PipelineDP4j is an end-to-end differential privacy solution for JVM that supports various frameworks for distributed data processing such as Apache Beam and Apache Spark (coming soon). It is intended to be usable by all developers, regardless of their differential privacy expertise.
Internally, PipelineDP4j relies on the lower-level building blocks from the differential privacy library and combines them into an "out-of-the-box" solution that takes care of all the steps that are essential to differential privacy, including noise addition, partition selection, and contribution bounding. Thus, rather than using the lower-level differential privacy library, it is recommended to use PipelineDP4j, as it can reduce implementation mistakes.
You can use PipelineDP4j in Java, Kotlin or Scala.
WARNING: Current API version (0.0.1) is experimental and will be changed in 2024 without backward-compatibility. The experimental API won't be supported and maintained after that.
Familiarize yourself with an example. It shows how to compute differentially private statistics on a real dataset using the library.

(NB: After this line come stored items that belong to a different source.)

/-! ## §1 The generic comparison `exp(K log²β − q log⁴β) ≤ C β^{-m}` -/

omit [NeZero L] in
/-- `exp(K·log²β − q·log⁴β) ≤ C·(β^{-1})^m` eventually, for `q, C > 0`. [folklore] -/
theorem eventually_exp_logsq_sub_logpow4_le {K q C : ℝ} (hq : 0 < q) (hC : 0 < C) (m : ℕ) :
    ∀ᶠ β : ℝ in atTop, Real.exp (K * Real.log β ^ 2 - q * Real.log β ^ 4) ≤ C * powScale 1 β ^ m := by
  filter_upwards [eventually_ge_atTop (1 : ℝ), eventually_ge_atTop (Real.exp (max 1 ((m + |K| + |Real.log C|) / q)))] with β hβ1 hβT
  have hβ0 : 0 < β := by linarith
  have htT : max 1 ((m + |K| + |Real.log C|) / q) ≤ Real.log β := by
    rw [← Real.log_exp (max 1 _)]; exact Real.log_le_log (Real.exp_pos _) hβT
  set t := Real.log β with ht
  have ht1 : 1 ≤ t := le_trans (le_max_left _ _) htT
  have ht2 : t ≤ t ^ 2 := by nlinarith
  have ht20 : 0 ≤ t ^ 2 := sq_nonneg t
  have hqt : (m : ℝ) + |K| + |Real.log C| ≤ q * t ^ 2 := by
    have := le_trans (le_max_right _ _) htT
    rw [div_le_iff₀ hq] at this; nlinarith
  have hy : powScale 1 β = Real.exp (-t) := by
    rw [powScale_eq hβ1, Real.rpow_neg_one, ht, Real.exp_neg, Real.exp_log hβ0]
  have hCe : C = Real.exp (Real.log C) := (Real.exp_log hC).symm
  rw [hy, ← Real.exp_nat_mul, hCe, ← Real.exp_add, Real.exp_le_exp]
  have h1 : ((m : ℝ) + |K| + |Real.log C|) * t ^ 2 ≤ q * t ^ 2 * t ^ 2 := mul_le_mul_of_nonneg_right hqt ht20
  have hKt : K * t ^ 2 ≤ |K| * t ^ 2 := mul_le_mul_of_nonneg_right (le_abs_self K) ht20
  have hm0 : (0 : ℝ) ≤ m := Nat.cast_nonneg m
  have hmt : (m : ℝ) * t ≤ m * t ^ 2 := mul_le_mul_of_nonneg_left ht2 hm0
  have hlc : |Real.log C| ≤ |Real.log C| * t ^ 2 := le_mul_of_one_le_right (abs_nonneg _) (by nlinarith)
  have hC' := neg_abs_le (Real.log C)
  have hsq : q * t ^ 4 = q * t ^ 2 * t ^ 2 := by ring
  rw [hsq]; linarith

The public API of the library is located in the API package. You can look at it if you need something beyond the example.
The easiest way to start using the library in your project is to use the dependency from Maven repository. You can find it here. After adding this dependency into your project you can write the same code as in the example above and it will compile.
Please, don't use 0.0.1
version in production code as it is experimental and
its maintenance will be stopped in 2024 with release of the new version.